FlyFishingTanalianYou can fish from the shore, or you can throw on a pair of waders and follow Jesus into the river. This is what Alaska is teaching me.

Okay, let me back up…

Maybe the cold has frozen the frontal cortex of my brain, but I’ve taken to spending my Saturday mornings standing in frigid rivers with a tiny pole, tempting Pike with sharp teeth to come near me. In other words… I spend my Saturday mornings fly fishing with my boys.

Full disclosure:

1) I know Alaska has frozen a chunk of my brain. I haven’t seen weather warmer than 40 degrees in weeks.

2) I’m a terrible fly fisherman. (Fly fisher? Fly fisherwoman? See, I don’t even know the correct term. Maybe that’s why I haven’t caught anything yet…)

3) Jesus continues to prove that He’s the only One who could ever tempt me to stand in an Alaskan river on my “day off”.

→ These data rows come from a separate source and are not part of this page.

import Summits.CriticalPhenomena.Ising3DConformalLimit.Theorems.FKParityRobustnessIndependentStrandsJoinEventuallyUpgrade
import Summits.CriticalPhenomena.Ising3DConformalLimit.Theorems.FKParityRobustnessIndependentStrandsJoinNonGaussianResidual
import HarnessLib

/-!
# Strategy sketch s8 (crux-strategist, independent census family `s`) for the crux
# `IndependentStrandsJoin` (stmt-CriticalPhenomena-14625, route `FKParityRobustness`)

Scratch typing of the candidate SWITCHES examined in `STRATEGY-CENSUS-s8.md`.  Nothing here is a
registered line; every `theorem` below is sorry-free and records which implications among the
candidates are ALREADY formal, so that the census can say precisely which piece of each candidate
split carries the whole crux.

* `MergingFloorAt x`      — eventual far merging of the critical Ursell function along the integer
                            dilations of a lattice 4-tuple `x` (the crux is `MergingFloorAt tetra`,
                            `mergingFloorAt_tetra_iff`).
* `rectShape h`           — the parallel-pairs rectangle `((−1,0,0),(1,0,0),(−1,0,h),(1,0,h))`.
* `AspectTransfer h`      — candidate decomposition piece: merging at the rectangle of height `h`
                            transfers to the tetrahedron.
* `NonGaussianMoebius`    — candidate weaker intermediate (W2): every Möbius-covariant non-degenerate
                            limit has `U₄ ≢ 0`; weaker than the crux (`nonGaussianMoebius_of_isj`) and
                            still closing WITH `MoebiusLimit` (`summit_of_nonGaussianMoebius`) — a
                            route-level re-glue, not a line.
* `TetraGaussian`         — the negation target: `R₄(A_l) → 0` refutes the crux
                            (`not_isj_of_tetraGaussian`).
-/

noncomputable section

open Filter Topology Finset
open Literature.Probability.LatticeModels
open Summit.CriticalPhenomena.Ising3DConformalLimit.Theses.FKParityRobustness
open Summit.CriticalPhenomena.Ising3DConformalLimit.Cruxes.ParityRobustMerging.PlaquetteXorSurgery (tetra)
open Summit.CriticalPhenomena.Ising3DConformalLimit.Cruxes.IndependentStrandsJoin.PinchToTetra

namespace Summit.CriticalPhenomena.Ising3DConformalLimit.Cruxes.IndependentStrandsJoin.StrategyS8

/-! ## General-shape merging floors -/

/-- The critical lattice Ursell function at a 4-tuple `y` of sites of `ℤ³`. -/
def U4at (y : Fin 4 → Site 3) : ℝ :=
  criticalCorr 3 4 y -
    (criticalCorr 3 2 ![y 0, y 1] * criticalCorr 3 2 ![y 2, y 3] +
      criticalCorr 3 2 ![y 0, y 2] * criticalCorr 3 2 ![y 1, y 3] +
      criticalCorr 3 2 ![y 0, y 3] * criticalCorr 3 2 ![y 1, y 2])

/-- Aizenman's normalisation `⟨σ_{y₀}σ_{y₁}⟩⟨σ_{y₂}σ_{y₃}⟩` (the two SOURCED pairs). -/
def GGat (y : Fin 4 → Site 3) : ℝ :=
  criticalCorr 3 2 ![y 0, y 1] * criticalCorr 3 2 ![y 2, y 3]

/-- Eventual far merging along the integer dilations of the shape `x`:
`∃ c > 0, ∀ large l, U₄(l·x) ≤ −c·⟨σσ⟩⟨σσ⟩(l·x)`. -/
def MergingFloorAt (x : Fin 4 → Site 3) : Prop :=
  ∃ c : ℝ, 0 < c ∧ ∃ l₁ : ℕ, ∀ l : ℕ, l₁ ≤ l →
    U4at (fun i => (l : ℤ) • x i) ≤ -(c * GGat (fun i => (l : ℤ) • x i))

/-- At the regular tetrahedron this is literally `TetraMergingEventually`. -/
theorem mergingFloorAt_tetra_iff : MergingFloorAt tetra ↔ TetraMergingEventually := Iff.rfl

/-- Hence the crux IS `MergingFloorAt tetra` (landed limit-free upgrade). -/
theorem isj_iff_mergingFloorAt_tetra : IndependentStrandsJoin ↔ MergingFloorAt tetra :=
  independentStrandsJoin_iff_tetraMergingEventually

/-! ## Candidate decomposition D2: parallel pairs + aspect transfer -/

/-- The parallel-pairs rectangle of height `h`: sourced pairs `{(−1,0,0),(1,0,0)}` and
`{(−1,0,h),(1,0,h)}`. -/
def rectShape (h : ℕ) : Fin 4 → Site 3 := ![![-1, 0, 0], ![1, 0, 0], ![-1, 0, (h : ℤ)], ![1, 0, (h : ℤ)]]

/-- Candidate piece: merging at the height-`h` rectangle transfers to the regular tetrahedron. -/
def AspectTransfer (h : ℕ) : Prop := MergingFloorAt (rectShape h) → MergingFloorAt tetra

/-- The assembly of D2 is trivial (modus ponens + the landed upgrade); recorded so the census can
say that ALL difficulty sits in the two pieces, and that piece 2 has no tool. -/
theorem isj_of_rect_and_transfer (h : ℕ) :
    MergingFloorAt (rectShape h) → AspectTransfer h → IndependentStrandsJoin :=
  fun hr ht => isj_iff_mergingFloorAt_tetra.2 (ht hr)

/-! ## Candidate weaker intermediate W2: non-Gaussianity of MÖBIUS-covariant limits only -/

/-- W2: every Möbius-covariant non-degenerate pointwise scaling limit of the critical correlators
of `ℤ³` has a non-trivial connected four-point function. -/
def NonGaussianMoebius : Prop :=
  ∀ (ρ : ℝ → ℝ) (Δ : ℝ) (S : CorrFamily 3), (∀ δ ∈ Set.Ioc (0:ℝ) 1, 0 < ρ δ) → 0 < Δ →
    HasPointwiseScalingLimit (criticalCorr 3) ρ S → IsNondegenerateTwoPoint S →
    IsMoebiusCovariant Δ S → HasNontrivialU4 S

/-- W2 is weaker than the route support `NonGaussianLimit` (item 0636) … -/
theorem nonGaussianMoebius_of_nonGaussianLimit : NonGaussianLimit → NonGaussianMoebius :=
  fun h ρ _Δ S hρ _hΔ hlim hnd _hcov => h ρ S hρ hlim hnd

/-- … hence weaker than the crux (landed `nonGaussianLimit_of_independentStrandsJoin`). -/
theorem nonGaussianMoebius_of_isj : IndependentStrandsJoin → NonGaussianMoebius :=
  fun h => nonGaussianMoebius_of_nonGaussianLimit (nonGaussianLimit_of_independentStrandsJoin h)

/-- … and it still closes the sub-problem together with the route's imported complement
`MoebiusLimit` — but only AT ROUTE LEVEL (it replaces the binder of `closes`; it is not a line for
the unconditional lattice crux). -/
theorem summit_of_nonGaussianMoebius :
    NonGaussianMoebius → MoebiusLimit → _root_.Ising3DConformalLimit := by
  intro hW hM
  obtain ⟨ρ, Δ, S, hρ, hΔ, hlim, hnd, hcov⟩ := hM
  exact ⟨ρ, Δ, S, hρ, hΔ, hlim, hnd, hcov, hW ρ Δ S hρ hΔ hlim hnd hcov⟩

/-- Conversely the summit gives W2 only for ITS OWN limit; W2 for every covariant limit would need
uniqueness of the limit up to the renormalisation — not in tree.  (Recorded as the reason W2 is
"conjunct-strength": it is clause (iii) restricted to covariant limits.) -/
theorem summit_of_moebius_and_W2_iff :
    (MoebiusLimit ∧ NonGaussianMoebius) → _root_.Ising3DConformalLimit :=
  fun h => summit_of_nonGaussianMoebius h.2 h.1

/-! ## Negation target -/

/-- Tetrahedral Gaussianity: the merging ratio of the regular tetrahedra tends to zero. -/
def TetraGaussian : Prop := Tendsto R4ratio atTop (𝓝 0)

/-- A counterexample to the crux is exactly (at least) `liminf R₄(A_l) = 0`; in particular
`TetraGaussian` refutes it. -/
theorem not_isj_of_tetraGaussian : TetraGaussian → ¬ IndependentStrandsJoin := by
  intro hT hI
  obtain ⟨c, hc, l₁, h⟩ := independentStrandsJoin_iff_R4ratio.1 hI
  obtain ⟨l₂, hl₂⟩ := Filter.eventually_atTop.1 ((tendsto_order.1 hT).2 c hc)
  have h1 := h (max l₁ l₂) (le_max_left _ _)
  have h2 := hl₂ (max l₁ l₂) (le_max_right _ _)
  linarith


/-! ## Candidate decomposition D3 (the route header's foreseen `StrandMass → StrandQuasiMult` split, typed):
Paley–Zygmund on the number `N` of common vertices of the two source clusters.  Piece A is the
`d = 3`-specific fatness input (`2·D_HT > 3`, margin 0.47 numerically; no tool), piece B the structural
quasi-multiplicativity of the odd strand (no switching partner).  The assembly `A → B → crux` is the
standard second-moment inequality plus `{N > 0} ⊆ {a₀ ~ a₂ in F₁ ∪ F₂}`; it is stated here as a `Prop`
(NOT proved in this sketch — it is an M-sized formalisation, and the census does not file the split). -/

open Classical in
/-- Number of box vertices reachable from `x` in `F₁` AND from `y` in `F₂` (the meeting count `N`). -/
def meetCount {N : ℕ} (F₁ F₂ : Finset (Sym2 ↥(box 3 N))) (x y : ↥(box 3 N)) : ℕ :=
  (Finset.univ.filter fun u : ↥(box 3 N) =>
    (SimpleGraph.fromEdgeSet (↑F₁ : Set (Sym2 ↥(box 3 N)))).Reachable x u ∧
    (SimpleGraph.fromEdgeSet (↑F₂ : Set (Sym2 ↥(box 3 N)))).Reachable y u).card

/-- Piece A (`StrandMass`-type first-moment floor): `E_{ℓ⊗ℓ}[N] ≥ c` uniformly in the scale — the two
independent critical strands of the tetrahedron share `≥ c` vertices ON AVERAGE.  (Where `2·D_HT > 3`
enters; open, no tool: the only known one-point bound on the odd strand is the UPPER one
`p(u) ≤ τ(a₀u)τ(ua₁)/τ(a₀a₁)` by switching.) -/
def FirstMomentFloor : Prop :=
  ∃ c : ℝ, 0 < c ∧ ∀ l : ℕ, 1 ≤ l → ∃ N₀ : ℕ, ∀ N : ℕ, N₀ ≤ N → ∀ a : Fin 4 → ↥(box 3 N),
    (∀ i, ((a i : Site 3)) = (l : ℤ) • tetra i) →
    (let G := ((zdGraph 3).comap (Subtype.val : ↥(box 3 N) → Site 3))
     let t : ℝ := Real.tanh (criticalBeta 3)
     c * loopO1PartitionFunction G t {a 0, a 1} * loopO1PartitionFunction G t {a 2, a 3} ≤
       ∑ F₁ ∈ tJoins G Set.univ {a 0, a 1}, ∑ F₂ ∈ tJoins G Set.univ {a 2, a 3},
         t ^ (F₁.card + F₂.card) * (meetCount F₁ F₂ (a 0) (a 2) : ℝ))

/-- Piece B (`StrandQuasiMult`-type second-moment bound): `E[N²] ≤ C·(E[N]² + E[N])` uniformly in the
scale (cleared of denominators).  Structural; open for the odd strand (no switching partner for pair
densities of `V(K)`). -/
def SecondMomentBound : Prop :=
  ∃ C : ℝ, ∀ l : ℕ, 1 ≤ l → ∃ N₀ : ℕ, ∀ N : ℕ, N₀ ≤ N → ∀ a : Fin 4 → ↥(box 3 N),
    (∀ i, ((a i : Site 3)) = (l : ℤ) • tetra i) →
    (let G := ((zdGraph 3).comap (Subtype.val : ↥(box 3 N) → Site 3))
     let t : ℝ := Real.tanh (criticalBeta 3)
     let Z : ℝ := loopO1PartitionFunction G t {a 0, a 1} * loopO1PartitionFunction G t {a 2, a 3}
     let S₁ : ℝ := ∑ F₁ ∈ tJoins G Set.univ {a 0, a 1}, ∑ F₂ ∈ tJoins G Set.univ {a 2, a 3},
         t ^ (F₁.card + F₂.card) * (meetCount F₁ F₂ (a 0) (a 2) : ℝ)
     let S₂ : ℝ := ∑ F₁ ∈ tJoins G Set.univ {a 0, a 1}, ∑ F₂ ∈ tJoins G Set.univ {a 2, a 3},
         t ^ (F₁.card + F₂.card) * ((meetCount F₁ F₂ (a 0) (a 2) : ℝ) ^ 2)
     Z * S₂ ≤ C * (S₁ ^ 2 + Z * S₁))

/-- The D3 assembly, as a statement (Paley–Zygmund: `P[N>0] ≥ E[N]²/E[N²] ≥ c²/(C(c²+c))`, and
`N > 0 ⟹ a₀ ~ a₂ in F₁ ∪ F₂`).  Provable by elementary finite-sum algebra; not proved here. -/
def AssemblyPZ : Prop := FirstMomentFloor → SecondMomentBound → IndependentStrandsJoin

/-! ## Strengthenings (S⁺) -/

/-- S⁺⁺: far merging along the dilations of EVERY non-degenerate lattice 4-tuple (all shapes). -/
def AllShapesMerging : Prop := ∀ x : Fin 4 → Site 3, Function.Injective x → MergingFloorAt x

/-- S⁺⁺ gives the crux (specialise to the tetrahedron). -/
theorem isj_of_allShapesMerging (h : AllShapesMerging) : IndependentStrandsJoin :=
  isj_iff_mergingFloorAt_tetra.2 (h tetra (by
    intro i j hij
    fin_cases i <;> fin_cases j <;> simp_all [tetra]))

end Summit.CriticalPhenomena.Ising3DConformalLimit.Cruxes.IndependentStrandsJoin.StrategyS8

Due to the fact that I can’t talk or sing while fishing (lest I scare away my prey) I’ve spent a good amount of time lately considering the fact that Jesus walked into our proverbial river by coming down to earth. In fact, He came to us and then He called us to follow in His example.

Jesus walked out of his heavenly perfection and He entered in to our lives; it’s in His very name. Emmanuel—God with us.

In this season of living with my students, teaching and learning with them during the day, and hanging out with them at night, I’m learning what His call to “enter in” with Him to peoples’ lives looks like in a new way.

Consider with me the commands of Christ in the New Testament:

“And Jesus came and said to His disciples, ‘All authority in heaven and on earth has been given to Me. Go therefore and make disciples of all nations, baptizing them in the name of the Father, and of the Son, and of the Holy Spirit, teaching them to observe all that I have commanded you. And behold, I am with you always, to the end of the age.’” (Matthew 28:16-20)

As I read this, I can almost hear Jesus saying, “Hey! Kacy. I came to you, for you. Now go and be with others. Tell them who I am, and when you can’t seem to remember who I am, simply remember that I am always with you. You need only ask and I will show myself because I’m Emmanuel– God with you; God within you.”

We see two of the other most important commandments of Christ later in the Gospel of Mark:

“One of the scribes came up and heard the Sadducees disputing with one another, and seeing that Jesus had answered them well before, asked Him, ‘Which commandment is the most important of all?’ Jesus answered, ‘Hear O Israel: The Lord our God, the Lord is One. And you shall love the Lord your God with all your heart and with all your soul and with all your mind and with all your strength. The second is this: you shall love your neighbor as yourself. There is no other commandment greater than these.’” (12:28-31)

Love your neighbor as yourself. Woof; the weight of that calling is never lost on me. After all, this is the call—the one to enter in to the brokenness and pain of those around us and point them to Jesus.

Jesus doesn’t seem to be talking about “dipping your toe in the proverbial water while your other foot is comfortably planted on the ground” here. He isn’t referring to the kind of “entering in” where you see a struggle, recognize the pain and mess, and offer a Bible verse or applicable “Christian” platitude where you see fit, then leave, hoping that things will get better for that person.

No.

He’s talkin’ about slapping on your waders (even if they make you look like an idiot) and walking into the river of another’s sorrows beside them.

You might walk in and find yourself knee deep in the mud of life, which is often difficult to navigate. You might find yourself feeling like you’re drowning in the other person’s pain at times. The waters of their sorrow, pain, and fear will be cold, dark, and incredibly uncomfortable. But God is continuously reminding me that we have to be experience the rivers of other’s sorrow, in one way or another, to effectively love them as we love as ourselves. We have to be in it with them—truly in it. No matter what “it” is…

I don’t know about you, but I’m one broken, self-absorbed human being. I’m overly consumed by my own heart at times, and as I look at those moments filled with my own humanity I recognize that I’m being called to be just as concerned about the hearts of those around me.

But how do we do this? How do we enter in to the river of sorrows with another when we feel like we’re drowning in our own?

We love the Lord our God with all our heart, soul, mind, and strength. That may sound trite, but I don’t mean it to.

Think about it: What does it look like to love someone that much? You long to be near them. You want to be in their presence, to hear their stories and know everything about who they are, where they’ve been, and where they’re going.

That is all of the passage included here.